If $X$ is Tychonoff and $x \in X$, let $D(X, x)$ be the smallest cardinal $k$ such that some neighbourhood of $x$ can be embedded in $[0,1]^k$, and let $D(X) = \sup_{x \in X} D(X, x)$. This satisfies some obvious properties:

• If $\{U_\alpha\}$ is an open cover of $X$, then $\dim(X) = \sup D(U_\alpha)$.
• If $A$ is a subspace of $X$, then $D(A) \le D(X)$. Equality holds if, for instance, $A$ contains a neighbourhood of a point $x$ with $D(X,x) = D(X)$.
• $D(X) = n$ if $X$ is a $n$-dimensional manifold.
• $D(X \times Y) \le D(X) + D(Y)$.

This last inequality may be strict; for instance, if $X$ is the Cantor set, then $D(X) = 1$ and $X \times X \cong X$.
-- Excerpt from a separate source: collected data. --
import Summits.HodgeConjecture.HodgeConjecture.Theses.AmpleAdicLefschetz
import Summits.HodgeConjecture.HodgeConjecture.Theorems.AmpleAdicLefschetzSectionalSourceStubSupply
import Summits.HodgeConjecture.HodgeConjecture.Theorems.AmpleAdicLefschetzSectionalSourceStubLowDegree
import Summits.HodgeConjecture.HodgeConjecture.Theorems.AmpleAdicLefschetzSectionalSourceStubIteratedSupply
import Literature.AlgebraicGeometry.HodgeTheory.HodgeTypePullback
import Literature.AlgebraicGeometry.HodgeTheory.ComplexConjugationHolds
import Literature.AlgebraicGeometry.HodgeTheory.VanishingCohomologyNontrivialProofs
import HarnessLib

/-!
# Line `birth` (slug `registered`) — skeleton for the crux `SectionalSource` (stmt-HodgeConjecture-10725)

Route `AmpleAdicLefschetz` (route-HodgeConjecture-AmpleAdicLefschetz), crux #3 `SectionalSource` (SS,
rev-3 proper-section form): for `X` smooth projective of dimension `n` over `ℂ`, `2p + 1 ≤ n`, and `c` a
rational `(p,p)`-class in `H²ᵖ(X(ℂ); ℂ)`, there is an ADMISSIBLE PROPER SECTION `(m, Y, f, s)` — `Y` smooth
projective of dimension `m`, `f : Y ⟶ X` a closed immersion, `s` a finite set of affine opens of `X`
covering exactly `X ∖ f(Y)`, `2p + |s| ≤ n`, `X ∖ f(Y) ≠ ∅` — with `f^* c ∈ algebraicClasses Y p`.

## RESHAPE 3 (line lead `prover-line-stmt-HodgeConjecture-10725-0`, 2026-08-17, cycle 2): SS ≡ MIDDLE-DEGREE HC

The lead's hardness theorem (`Cruxes/SectionalSource/Hardness.lean`, sorry-free: `SectionalSource →` the
Hodge conjecture in the middle degree `2p` of EVERY smooth projective `2p`-fold, via `X₀ × ℙ¹`, dominance of
one-affine-complement sections and the degree trick `g_* g^* = deg • id`) says the crux CONTAINS middle-degree
HC. This skeleton proves the CONVERSE composition, so that the crux is EQUIVALENT to middle-degree HC and
its single open stub is that classical statement:

* `stub_supply` — BERTINI SUPPLY (one smooth hyperplane section with ONE affine complement). LANDED
  (`Theorems/AmpleAdicLefschetzSectionalSourceStubSupply.lean`, p149456).
* `stub_lowDegree` — SUPPLY ⇒ SS on `p ≤ 1 ∨ n ≤ 4` (Lefschetz (1,1) / HC in dimension ≤ 3 ON the supplied
  section). LANDED (`Theorems/AmpleAdicLefschetzSectionalSourceStubLowDegree.lean`, p150627).
* `stub_iteratedSupply` — ITERATED BERTINI SUPPLY. LANDED (`Theorems/AmpleAdicLefschetzSectionalSourceStubIteratedSupply.lean`,
  p153594): for `X` smooth projective of
  dimension `n` and `1 ≤ k ≤ n − 1` there is a smooth projective closed `Y ⊂ X` of dimension `n − k` (a
  smooth complete intersection of `k` hyperplane sections `X ∩ V(ℓ₁) ∩ ⋯ ∩ V(ℓ_k)` FROM ONE EMBEDDING,
  by `stub_supply`'s pencil step iterated along `Y_{i} ↪ X ↪ ℙᴺ`) whose non-empty complement is covered by
  `≤ k` AFFINE opens of `X` — namely the basic opens `X ∩ D(ℓ_i)`:
  `X ∖ (V(ℓ₁) ∩ ⋯ ∩ V(ℓ_k)) = ⋃ᵢ X ∩ D(ℓᵢ)`. (This answers the registrar's objection to the
  critical-dimension cut — "extending affine opens of a section to affine opens of `X` is not formal":
  with hyperplane sections of the SAME ambient embedding the affine opens are ambient basic opens.)
  [Hartshorne II Thm. 8.18, II Prop. 2.5; Voisin II §2.1.1]
* `stub_hodgeMiddle` — THE HODGE CONJECTURE IN THE MIDDLE DEGREE, `p ≥ 2`: every rational `(p,p)`-class
  on every smooth projective complex variety of dimension `2p` is algebraic. THE OPEN STUB (open-problem
  grade; its first instance `p = 2` is HC for fourfolds in degree 4). By `Hardness.lean` it is IMPLIED by
  the crux, so it is exactly crux-sized — the honest residue of SS.
* `SectionalSource_of : supply-sig → lowDegree-sig → iteratedSupply-sig → hodgeMiddle-sig → SectionalSource`
  (sorry-free): for `p ≤ 1` the low-degree calibration; for `p ≥ 2` cut `X` by `k = n − 2p` hyperplane
  sections to a smooth `Y` of dimension EXACTLY `2p` with `≤ n − 2p` affine complement pieces
  (`stub_iteratedSupply`), note `f^* c` is a rational `(p,p)`-class on `Y` (`IsRationalClass.map`,
  `IsOfHodgeType.map_of_le`) in the MIDDLE degree of `Y`, and apply `stub_hodgeMiddle` on `Y`.
* `SectionalSource_of_stubs : SectionalSource` — the crux BY NAME from the four declared stubs.

History of the line: reshape 1 (wave 1) landed `stub_supply`, added and landed `stub_lowDegree`, confined
SPAN to `p ≥ 2`; the saturation composition (`Submodule.span_induction` over sectionally algebraic
generators, with `stub_spanHigh` + `stub_directed`) is retired by this reshape: `stub_directed` was
`stub-blocked: ThickDescent` (worker verdict; its reduction `ThickDescent → Fulton → Directed` is recorded in
the previous revision of this file, commit 89802ba9e20e) and `stub_spanHigh ⊇ stub_hodgeMiddle` by
`Hardness.lean`; the new cut needs NEITHER directedness NOR `ThickDescent` and leaves one classical stub.

`sorry` occurs ONLY in `stub_hodgeMiddle` — the Hodge conjecture in the middle degree (`p ≥ 2`), to which the crux is
EQUIVALENT (`Cruxes/SectionalSource/Hardness.lean`: `sectionalSource_iff_hodgeMiddle`).

## UPDATE (continuation lead `prover-line-stmt-HodgeConjecture-10725-c1-0`, 2026-08-17, cycle 1): THE OPEN STUB ≡ THE SUMMIT

No reshape of the composition (stubs and `SectionalSource_of` byte-identical to reshape 3). What is new is LANDED (import it to use
it): `Theorems/AmpleAdicLefschetzSectionalSourceIffHodgeConjecture.lean` (p155811, sorry-free, standard
axioms) proves `ampleAdicLefschetz_sectionalSource_iff_hodgeConjecture : SectionalSource ↔ _root_.HodgeConjecture`
(SS ⇒ middle-degree HC by `mem_algebraicClasses_middle_of_affineComplSections`; ⇒ HC by BFNP Lemma 48
`hodgeConjectureFor_of_middleDimension_holds`; HC ⇒ SS by this composition) and
`ampleAdicLefschetz_stubHodgeMiddle_iff_hodgeConjecture` (the signature of `stub_hodgeMiddle` ↔
`_root_.HodgeConjecture`). So the single `sorry` below is SUMMIT-sized: no line for this crux can
close it short of proving the Hodge conjecture, and in the route's `closes` every hypothesis but SS is idle
(`ampleAdicLefschetz_closes_of_sectionalSource_only`). Wave: none (1 stub open, held by the lead).

## Disproof used

None exists (`ledger crux ls`: no `Disproof.lean`; payload without `disproof_path`). Negative knowledge
produced by the lead instead: `Hardness.lean` (`not_sectionalSource_of_middle_counterexample`: one
non-algebraic middle-degree Hodge class refutes the crux).

## References

* P. Deligne, *The Hodge conjecture*, Clay Mathematics Institute (2000), §1. [Deligne2000]
* C. Voisin, *Hodge Theory and Complex Algebraic Geometry I* (2002), Thm. 11.30, §7.3.2 Rem. 7.29. [VoisinHodgeI2002]
* C. Voisin, *Hodge Theory and Complex Algebraic Geometry II* (2003), Thm. 1.23, §2.1.1. [VoisinHodgeII2003]
* R. Hartshorne, *Algebraic Geometry* (1977), II Prop. 2.5, II Thm. 8.18, III Cor. 7.9. [Hartshorne1977]
* P. Brosnan, H. Fang, Z. Nie, G. Pearlstein, *Singularities of admissible normal functions*, Invent. Math. 177 (2009), §6 Lemma 48. [BrosnanFangNiePearlstein2009]
-/

-- `Summit.<Summit>.<Problem>`: for the single-conjunct summit `HodgeConjecture` the duplicate component is mandated.
set_option linter.dupNamespace false
set_option linter.unusedVariables false

noncomputable section

namespace Summit.HodgeConjecture.HodgeConjecture.Cruxes.SectionalSource.Birth

open CategoryTheory AlgebraicGeometry
open Literature.AlgebraicGeometry Literature.AlgebraicGeometry.Motives
open Literature.AlgebraicGeometry.HodgeTheory
open Summit.HodgeConjecture.HodgeConjecture.Theses.AmpleAdicLefschetz

/-! ## The objects of the line -/

/-- **Sectionally algebraic classes.** A class `c ∈ H²ᵖ(X(ℂ); ℂ)` on the `n`-fold `X` is SECTIONALLY
ALGEBRAIC if there is an admissible proper section of ample type — `Y` smooth projective of some dimension
`m`, a closed immersion `f : Y ⟶ X`, a finite set `s` of affine opens of `X` covering exactly `X ∖ f(Y)` with
`2p + |s| ≤ n`, and `X ∖ f(Y) ≠ ∅` — on which `f^* c` is a combination of classes of algebraic cycles.
Verbatim the existential of the crux (`sectionalSource_iff`). [cite: Deligne2000, §1] -/
def IsSectionallyAlgebraic (n p : ℕ) (X : SchemeOver ℂ) (c : complexBetti X (2 * p)) : Prop :=
  ∃ (m : ℕ) (Y : SchemeOver ℂ) (f : Y ⟶ X) (s : Finset X.left.Opens),
    IsSmoothProjective m Y ∧ IsClosedImmersion f.left ∧ (∀ U ∈ s, IsAffineOpen U) ∧
      (⋃ U ∈ s, (U : Set X.left)) = (Set.range f.left.base)ᶜ ∧ 2 * p + s.card ≤ n ∧
      Set.Nonempty (Set.range f.left.base)ᶜ ∧ complexBetti.map f (2 * p) c ∈ algebraicClasses Y p

/-- The crux is literally "every rational `(p,p)`-class below the middle is sectionally algebraic".
[cite: Deligne2000, §1] -/
theorem sectionalSource_iff :
    SectionalSource ↔
      ∀ ⦃n p : ℕ⦄ ⦃X : SchemeOver ℂ⦄, IsSmoothProjective n X → 2 * p + 1 ≤ n →
        ∀ c : complexBetti X (2 * p), IsRationalClass c → IsOfHodgeType n X (2 * p) p p c →
          IsSectionallyAlgebraic n p X c :=
  Iff.rfl

/-! ## The four stubs (two landed, two open) -/

/-- **Stub 1 `stub_supply` — BERTINI SUPPLY OF AFFINE-COMPLEMENT HYPERSURFACE SECTIONS** (LANDED,
p149456): for `X` smooth projective of dimension `n ≥ 1` over `ℂ` there are a smooth projective `Y` of
dimension `n − 1`, a closed immersion `f : Y ⟶ X` and an AFFINE open `U ⊆ X` with `U = X ∖ f(Y)` non-empty.
[cite: Hartshorne1977, II Thm. 8.18, III Cor. 7.9 and II Prop. 2.5] [cite: VoisinHodgeII2003, §2.1.1] -/
theorem stub_supply :
    ∀ ⦃n : ℕ⦄ ⦃X : Literature.AlgebraicGeometry.Motives.SchemeOver ℂ⦄,
      Literature.AlgebraicGeometry.Motives.IsSmoothProjective n X → 1 ≤ n →
      ∃ (Y : Literature.AlgebraicGeometry.Motives.SchemeOver ℂ) (f : Y ⟶ X) (U : X.left.Opens),
        Literature.AlgebraicGeometry.Motives.IsSmoothProjective (n - 1) Y ∧
          AlgebraicGeometry.IsClosedImmersion f.left ∧ AlgebraicGeometry.IsAffineOpen U ∧
          (U : Set X.left) = (Set.range f.left.base)ᶜ ∧ Set.Nonempty (Set.range f.left.base)ᶜ :=
  -- LANDED (p149456): `Theorems/AmpleAdicLefschetzSectionalSourceStubSupply.lean`
  Summit.HodgeConjecture.HodgeConjecture.Theorems.stub_supply

/-- **Stub 2 `stub_lowDegree` — THE LOW-DEGREE CALIBRATION `p ≤ 1 ∨ n ≤ 4`** (LANDED, p150627): granted
SUPPLY, the crux holds at every `(n, p)` with `2p + 1 ≤ n` and `p ≤ 1 ∨ n ≤ 4` (Lefschetz `(1,1)` /
HC in dimension ≤ 3 on the supplied section). [cite: VoisinHodgeI2002, Thm. 11.30]
[cite: VoisinHodgeII2003, proof of Prop. 10.26] [cite: Deligne2000, §1] -/
theorem stub_lowDegree :
    (∀ ⦃n : ℕ⦄ ⦃X : Literature.AlgebraicGeometry.Motives.SchemeOver ℂ⦄,
        Literature.AlgebraicGeometry.Motives.IsSmoothProjective n X → 1 ≤ n →
        ∃ (Y : Literature.AlgebraicGeometry.Motives.SchemeOver ℂ) (f : Y ⟶ X) (U : X.left.Opens),
          Literature.AlgebraicGeometry.Motives.IsSmoothProjective (n - 1) Y ∧
            AlgebraicGeometry.IsClosedImmersion f.left ∧ AlgebraicGeometry.IsAffineOpen U ∧
            (U : Set X.left) = (Set.range f.left.base)ᶜ ∧ Set.Nonempty (Set.range f.left.base)ᶜ) →
    ∀ ⦃n p : ℕ⦄ ⦃X : Literature.AlgebraicGeometry.Motives.SchemeOver ℂ⦄,
      Literature.AlgebraicGeometry.Motives.IsSmoothProjective n X → 2 * p + 1 ≤ n → (p ≤ 1 ∨ n ≤ 4) →
      ∀ c : Literature.AlgebraicGeometry.HodgeTheory.complexBetti X (2 * p),
        Literature.AlgebraicGeometry.HodgeTheory.IsRationalClass c →
        Literature.AlgebraicGeometry.HodgeTheory.IsOfHodgeType n X (2 * p) p p c →
        ∃ (m : ℕ) (Y : Literature.AlgebraicGeometry.Motives.SchemeOver ℂ) (f : Y ⟶ X)
          (s : Finset X.left.Opens),
          Literature.AlgebraicGeometry.Motives.IsSmoothProjective m Y ∧
            AlgebraicGeometry.IsClosedImmersion f.left ∧ (∀ U ∈ s, AlgebraicGeometry.IsAffineOpen U) ∧
            (⋃ U ∈ s, (U : Set X.left)) = (Set.range f.left.base)ᶜ ∧ 2 * p + s.card ≤ n ∧
            Set.Nonempty (Set.range f.left.base)ᶜ ∧
            Literature.AlgebraicGeometry.HodgeTheory.complexBetti.map f (2 * p) c ∈
              Literature.AlgebraicGeometry.HodgeTheory.algebraicClasses Y p :=
  -- LANDED (p150627): `Theorems/AmpleAdicLefschetzSectionalSourceStubLowDegree.lean`
  Summit.HodgeConjecture.HodgeConjecture.Theorems.stub_lowDegree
If $\dim$ denotes the Lebesgue covering dimension, then for $X$ compact, we have $\dim(X) \le \dim([0,1]^{D(X)}) = D(X)$. I have no idea when equality holds (it would if $\dim(X) = n$ implied that $X$ could be locally embedded in $\mathbb{R}^n$, but I don't know if that's true).

Is there a name for this $D$, or has such an invariant been studied before? How is this related to other notions of dimension for a topological space? In particular, are there classes of nice spaces (for instance, compact metrizable) on which they agree?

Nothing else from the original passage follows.